*** Records for processing Section Begins ***

/-!
# NE9EndOfRecordReadOut — ROW NE9's END OF RECORD WITH THE READ-OUT BINDERS RO DISCHARGED: the marginal read-out `r U` of the END
# (`NE9MarginalProjection.margProj (r U) (A U)`) IS the shifted RECIPE of a finite chart-probe structure per real background
# (`NE9ChartReadOut.ChartProbes`, printed TYPE of [I] (1.20)–(1.22) through (4.3)), and the three displayed binders
# `hrA : ReadAdditive`, `hr0 : ReadZero`, `hrs : ReadSize … κ cr` + the letter `hcr` are REPLACED by: a chart radius `αr > 0`, the
# locality letter `Kr` (displayed inequality, NOT PRINTED), and the class inclusion «admissible old terms are probe-analytic»; the read
# constant becomes `cr := 8·Kr∕αr²` (the Cauchy step of `T4BetaReadOutLipschitz` §3 re-run in the chart encoding, node U2's (R) BY SHAPE)
# (cell `pub-balaban`, T4-DAG §2 node U3 ∕ §6 NE9; BINDER row NE9 OWNER lineage `b2b-balaban-t4-ne9-p1`, generation 37; record §43.8 (b);
# WALL-NE9-P1 §2 row «MP RO AW»: RO ↦ K; MP `hPinto` and AW `hA` stay displayed; nothing of any import modified)

HONEST FRAMING (T4-DAG PAGE 1).  Rung (B)+1 of the FINITE-VOLUME T⁴ programme — NOT infinite volume, NOT a mass gap, NOT the
Clay problem.  NE9 (`T4OutputRate.NE9` ∧ `FadingMemory`) is a cell NEW ESTIMATE, NOT PRINTED in [I] = [Balaban1987RG1]
(CMP **109**), [II] = [Balaban1988RG2Cluster] (CMP **116**), and NOT PROVED for Bałaban's E^{(j)} («NE9 ⇐ the named binders»;
spine PROVED 0∕9).  HONEST DEPENDENCY (cell line, verbatim): continuum YM on T⁴ ⇐ BetaPertH ∧ nine spine estimates (0/9 proved);
BetaPertH ⇐ (D1) ∧ (D4) ∧ CAP+tail; G-an2-4 gates asym, D1 and NE2/3/4.  `FlowStep.BetaPertH`, (B), (B^μ) do not occur.  ONE
specialisation BY NAME of `NE9EndOfRecordCentre.termSize_ne9_and_fadingMemory_centre` (T26) with `r U := shiftRead (Pr U).recipe`,
`cr := 8·Kr∕αr²`, the RO binders supplied by `NE9ChartReadOut.readAdditive_shiftRead_recipe ∕ readZero_shiftRead_recipe ∕
readSize_shiftRead_recipe ∕ readConst_nonneg`.  Every other hypothesis verbatim (WALL-NE9-P1 §2 rows); conclusion LITERALLY the END's
`TermSize ∧ NE9 ∧ FadingMemory` with `cr` so instantiated.  Nothing printed is asserted (ABSOLUTE RULE); 0 sorry.

WHAT REMAINS DISPLAYED IN THE ROW «MP RO AW» after this file: MP `hPinto` (the projected admissible families are marginal-free — M at the
instance), AW `hA ∕ haA` (size of the marginal direction — T elementary), and the NEW letters `hαr ∕ hKr ∕ hAn` (chart radius, locality sum,
probe-analyticity of the admissible class — the located inputs of node U2's (R), cell GAPS C-ne4p1-7: `cr` NOT PRINTED).

References (TYPES ∕ loci only): [Balaban1987RG1] T. Bałaban, CMP **109** (1987) 249–301, Thm 1 p. 259, (1.18) p. 263, (1.20)–(1.22)
p. 264, (2.13)–(2.14) p. 268, p. 270, (4.3)–(4.5) pp. 281–282; [Balaban1988RG2Cluster] T. Bałaban, CMP **116** (1988) 1–22, (1.23)–(1.29)
pp. 7–8, (1.33)–(1.36) p. 9, (2.14)–(2.15) p. 15.  Summits-side NEW work (LEAN PLACEMENT RULE); imports `NE9EndOfRecordCentre` and
`NE9ChartReadOut` ONLY; modifies nothing.  Value = three displayed binders of the row's END discharged at form level, NOT summit progress.
-/

noncomputable section

namespace Summit.QuantumFields.BalabanUV.T4Continuum.NE9EndOfRecordReadOut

*** Records for processing Section Ends ***

▶ Task details
From the entries above, return exactly the line containing "LITERALLY the END's", the line containing "RULE); 0 sorry.", and all lines between, and nothing else.

▶ Response to this task
readSize_shiftRead_recipe ∕ readConst_nonneg`.  Every other hypothesis verbatim (WALL-NE9-P1 §2 rows); conclusion LITERALLY the END's
`TermSize ∧ NE9 ∧ FadingMemory` with `cr` so instantiated.  Nothing printed is asserted (ABSOLUTE RULE); 0 sorry.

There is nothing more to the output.